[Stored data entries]
/-- The negative-side budget (hypothesis `Hi` of `caseNeg_absurd`) at the line's parameters. -/
theorem numeric_neg (n NN t h q Dm a Cm s' : ℕ) (hD1 : 1 ≤ Dm) (hDn : Dm ≤ n + 2)
    (htD : NN < Dm * (t + 1)) (h4D : 4 * Dm ≤ NN) (ht1 : 1 ≤ t)
    (htN : t ≤ NN) (hhN : h ≤ NN - 1) (hhq : h = Dm * q)
    (hdec : 4 * ((n + 2 : ℕ) : ℝ) * (2 / 3 : ℝ) ^ q ≤ 1)
    (hCm : 4 * (Cm * ((s' + 1) * s' ^ s')) * 256 ^ (a + 1) ≤ (n + 2) ^ (a + 1))
    (hn8 : n + 2 < (Dm + 1) ^ 8) :
    (n + 1 : ℝ) * ((NN - 1 - h).choose (t - 1) : ℝ) +
      (1 / (8 * ((n + 2 : ℕ) : ℝ) ^ (3 + 1))) * (NN.choose t : ℝ) +
      (Cm : ℝ) * ((((s' : ℕ) : ℝ) + 1) * ((s' : ℕ) : ℝ) ^ s' * ((NN - 1).choose (t - 1) : ℝ) /
        (Dm : ℝ) ^ (8 * (a + 1))) <
      ((NN - 1).choose (t - 1) : ℝ) := by
  set B := (NN - 1).choose (t - 1) with hB
  have hBpos : 1 ≤ B := Nat.choose_pos (by omega)
  have hBR : (1 : ℝ) ≤ B := by exact_mod_cast hBpos
  have hB0 : (0 : ℝ) ≤ B := by positivity
  have hNN1 : 1 ≤ NN := by omega
  -- (i-c) 4 Cm S ≤ Dm^{8(a+1)}
  have hc : 4 * (Cm * ((s' + 1) * s' ^ s')) ≤ Dm ^ (8 * (a + 1)) := by
    have h1 : n + 2 ≤ 256 * Dm ^ 8 := by
      calc n + 2 ≤ (Dm + 1) ^ 8 := hn8.le
        _ ≤ (2 * Dm) ^ 8 := Nat.pow_le_pow_left (by omega) 8
        _ = 256 * Dm ^ 8 := by ring
    have h2 : (n + 2) ^ (a + 1) ≤ 256 ^ (a + 1) * Dm ^ (8 * (a + 1)) := by
      calc (n + 2) ^ (a + 1) ≤ (256 * Dm ^ 8) ^ (a + 1) := Nat.pow_le_pow_left h1 _
        _ = 256 ^ (a + 1) * Dm ^ (8 * (a + 1)) := by rw [mul_pow, ← pow_mul]
    have hpos : 0 < 256 ^ (a + 1) := Nat.pow_pos (by norm_num)
    refine Nat.le_of_mul_le_mul_right ?_ hpos
    calc 4 * (Cm * ((s' + 1) * s' ^ s')) * 256 ^ (a + 1) ≤ (n + 2) ^ (a + 1) := hCm
      _ ≤ 256 ^ (a + 1) * Dm ^ (8 * (a + 1)) := h2
      _ = Dm ^ (8 * (a + 1)) * 256 ^ (a + 1) := by ring
  have hcR : 4 * ((Cm : ℝ) * ((((s' : ℕ) : ℝ) + 1) * ((s' : ℕ) : ℝ) ^ s')) ≤ (Dm : ℝ) ^ (8 * (a + 1)) := by
    exact_mod_cast hc
  have hDpow : (0 : ℝ) < (Dm : ℝ) ^ (8 * (a + 1)) := by positivity
  have U3 : (Cm : ℝ) * ((((s' : ℕ) : ℝ) + 1) * ((s' : ℕ) : ℝ) ^ s' * (B : ℝ) / (Dm : ℝ) ^ (8 * (a + 1))) ≤
      (B : ℝ) / 4 := by
    rw [mul_div_assoc', div_le_div_iff₀ hDpow (by norm_num)]
    calc (Cm : ℝ) * ((((s' : ℕ) : ℝ) + 1) * ((s' : ℕ) : ℝ) ^ s' * (B : ℝ)) * 4
        = (4 * ((Cm : ℝ) * ((((s' : ℕ) : ℝ) + 1) * ((s' : ℕ) : ℝ) ^ s'))) * B := by ring
      _ ≤ (Dm : ℝ) ^ (8 * (a + 1)) * B := mul_le_mul_of_nonneg_right hcR hB0
      _ = B * (Dm : ℝ) ^ (8 * (a + 1)) := by ring
  -- (i-b) C(NN, t) ≤ 2 Dm B, so ε C(NN,t) ≤ B/4
  have hb : NN.choose t ≤ 2 * Dm * B := by
    have hid := Nat.add_one_mul_choose_eq (NN - 1) (t - 1)
    rw [show NN - 1 + 1 = NN by omega, show t - 1 + 1 = t by omega] at hid
    -- hid : NN * B = NN.choose t * t
    have h1 : NN ≤ 2 * Dm * t := by nlinarith
    refine Nat.le_of_mul_le_mul_right ?_ (show 0 < t by omega)
    calc NN.choose t * t = NN * B := hid.symm
      _ ≤ 2 * Dm * t * B := Nat.mul_le_mul_right _ h1
      _ = 2 * Dm * B * t := by ring
  have U2 : (1 / (8 * ((n + 2 : ℕ) : ℝ) ^ (3 + 1))) * (NN.choose t : ℝ) ≤ (B : ℝ) / 4 := by
    have hbR : (NN.choose t : ℝ) ≤ 2 * (Dm : ℝ) * B := by exact_mod_cast hb
    have hm1 : (1 : ℝ) ≤ ((n + 2 : ℕ) : ℝ) := by exact_mod_cast (show 1 ≤ n + 2 by omega)
    have hDm : (Dm : ℝ) ≤ ((n + 2 : ℕ) : ℝ) := by exact_mod_cast hDn
    have hm4 : ((n + 2 : ℕ) : ℝ) ≤ ((n + 2 : ℕ) : ℝ) ^ (3 + 1) := by
      calc ((n + 2 : ℕ) : ℝ) = ((n + 2 : ℕ) : ℝ) ^ 1 := (pow_one _).symm
        _ ≤ ((n + 2 : ℕ) : ℝ) ^ (3 + 1) := pow_le_pow_right₀ hm1 (by norm_num)
    rw [div_mul_eq_mul_div, one_mul, div_le_div_iff₀ (by positivity) (by norm_num)]
    calc (NN.choose t : ℝ) * 4 ≤ 2 * (Dm : ℝ) * B * 4 := by gcongr
      _ = B * (8 * (Dm : ℝ)) := by ring
      _ ≤ B * (8 * ((n + 2 : ℕ) : ℝ) ^ (3 + 1)) := by gcongr; exact hDm.trans hm4
  -- (i-a) (n+1) C(NN-1-h, t-1) ≤ B/4
  have U1 : (n + 1 : ℝ) * ((NN - 1 - h).choose (t - 1) : ℝ) ≤ (B : ℝ) / 4 := by
    have hratio := choose_sub_mul_pow_le (NN - 1) (t - 1) h hhN
    rw [show NN - 1 - (t - 1) = NN - t by omega] at hratio
    -- hratio : C(NN-1-h, t-1) * (NN-1)^h ≤ B * (NN - t)^h
    have hNN1R : (0 : ℝ) < ((NN - 1 : ℕ) : ℝ) := by
      have : 1 ≤ NN - 1 := by omega
      exact_mod_cast this
    have hratioR : (((NN - 1 - h).choose (t - 1) : ℕ) : ℝ) * ((NN - 1 : ℕ) : ℝ) ^ h ≤
        (B : ℝ) * ((NN - t : ℕ) : ℝ) ^ h := by exact_mod_cast hratio
    -- the ratio (NN - t)/(NN - 1) ≤ 1 - 1/(2 Dm)
    have hkey : ((NN - t : ℕ) : ℝ) ≤ ((NN - 1 : ℕ) : ℝ) * (1 - 1 / (2 * (Dm : ℝ))) := by
      have hDR : (0 : ℝ) < Dm := by exact_mod_cast hD1
      have e1 : ((NN - t : ℕ) : ℝ) = (NN : ℝ) - t := by push_cast [Nat.cast_sub htN]; ring
      have e2 : ((NN - 1 : ℕ) : ℝ) = (NN : ℝ) - 1 := by push_cast [Nat.cast_sub hNN1]; ring
      rw [e1, e2]
      have h2 : (NN : ℝ) + 2 * Dm ≤ 2 * Dm * t + 1 := by
        have : NN + 2 * Dm ≤ 2 * Dm * t + 1 := by nlinarith
        exact_mod_cast this
      have hDR2 : (0 : ℝ) < 2 * Dm := by positivity
      have key : ((NN : ℝ) - 1) / (2 * Dm) ≤ (t : ℝ) - 1 := by
        rw [div_le_iff₀ hDR2]; nlinarith
      have e3 : ((NN : ℝ) - 1) * (1 - 1 / (2 * Dm)) = (NN - 1) - (NN - 1) / (2 * Dm) := by ring
      rw [e3]
      linarith [key]
    have hfac0 : (0 : ℝ) ≤ 1 - 1 / (2 * (Dm : ℝ)) := by
      have hDR : (1 : ℝ) ≤ Dm := by exact_mod_cast hD1
      have : 1 / (2 * (Dm : ℝ)) ≤ 1 / 2 := by
        rw [div_le_div_iff₀ (by positivity) (by norm_num)]; linarith
      linarith
    have hpow : ((NN - t : ℕ) : ℝ) ^ h ≤ ((NN - 1 : ℕ) : ℝ) ^ h * (1 - 1 / (2 * (Dm : ℝ))) ^ h := by
      rw [← mul_pow]
      exact pow_le_pow_left₀ (by positivity) hkey h
    have hbern : (1 - 1 / (2 * (Dm : ℝ))) ^ h ≤ (2 / 3 : ℝ) ^ q := by
      rw [hhq, pow_mul]
      exact pow_le_pow_left₀ (pow_nonneg hfac0 _) (one_sub_pow_le_two_thirds Dm hD1) q
    -- combine: C(NN-1-h,t-1) ≤ B (2/3)^q
    have hX : (((NN - 1 - h).choose (t - 1) : ℕ) : ℝ) ≤ (B : ℝ) * (2 / 3 : ℝ) ^ q := by
      have hpos : (0 : ℝ) < ((NN - 1 : ℕ) : ℝ) ^ h := by positivity
      have := calc (((NN - 1 - h).choose (t - 1) : ℕ) : ℝ) * ((NN - 1 : ℕ) : ℝ) ^ h
          ≤ (B : ℝ) * ((NN - t : ℕ) : ℝ) ^ h := hratioR
        _ ≤ (B : ℝ) * (((NN - 1 : ℕ) : ℝ) ^ h * (1 - 1 / (2 * (Dm : ℝ))) ^ h) :=
            mul_le_mul_of_nonneg_left hpow hB0
        _ ≤ (B : ℝ) * (((NN - 1 : ℕ) : ℝ) ^ h * (2 / 3 : ℝ) ^ q) := by gcongr
        _ = (B : ℝ) * (2 / 3 : ℝ) ^ q * ((NN - 1 : ℕ) : ℝ) ^ h := by ring
      exact le_of_mul_le_mul_right this hpos
    have hn1 : (n + 1 : ℝ) ≤ ((n + 2 : ℕ) : ℝ) := by push_cast; linarith
    calc (n + 1 : ℝ) * ((NN - 1 - h).choose (t - 1) : ℝ) ≤ ((n + 2 : ℕ) : ℝ) * ((B : ℝ) * (2 / 3 : ℝ) ^ q) := by
          gcongr
      _ = (B : ℝ) / 4 * (4 * ((n + 2 : ℕ) : ℝ) * (2 / 3 : ℝ) ^ q) := by ring
      _ ≤ (B : ℝ) / 4 * 1 := by gcongr
      _ = (B : ℝ) / 4 := by ring
  linarith

end Numeric

end

end Summit.PneNP.PneNP.Theorems.CliqueExtLowerBound.Negative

▸ Problem requirements:
Starting at the first line of the records above, please copy each line exactly until you reach the line containing "(htN : t ≤ NN)". Include that line and stop there.

▸ Solution for this problem:
/-- The negative-side budget (hypothesis `Hi` of `caseNeg_absurd`) at the line's parameters. -/
theorem numeric_neg (n NN t h q Dm a Cm s' : ℕ) (hD1 : 1 ≤ Dm) (hDn : Dm ≤ n + 2)
    (htD : NN < Dm * (t + 1)) (h4D : 4 * Dm ≤ NN) (ht1 : 1 ≤ t)
    (htN : t ≤ NN) (hhN : h ≤ NN - 1) (hhq : h = Dm * q)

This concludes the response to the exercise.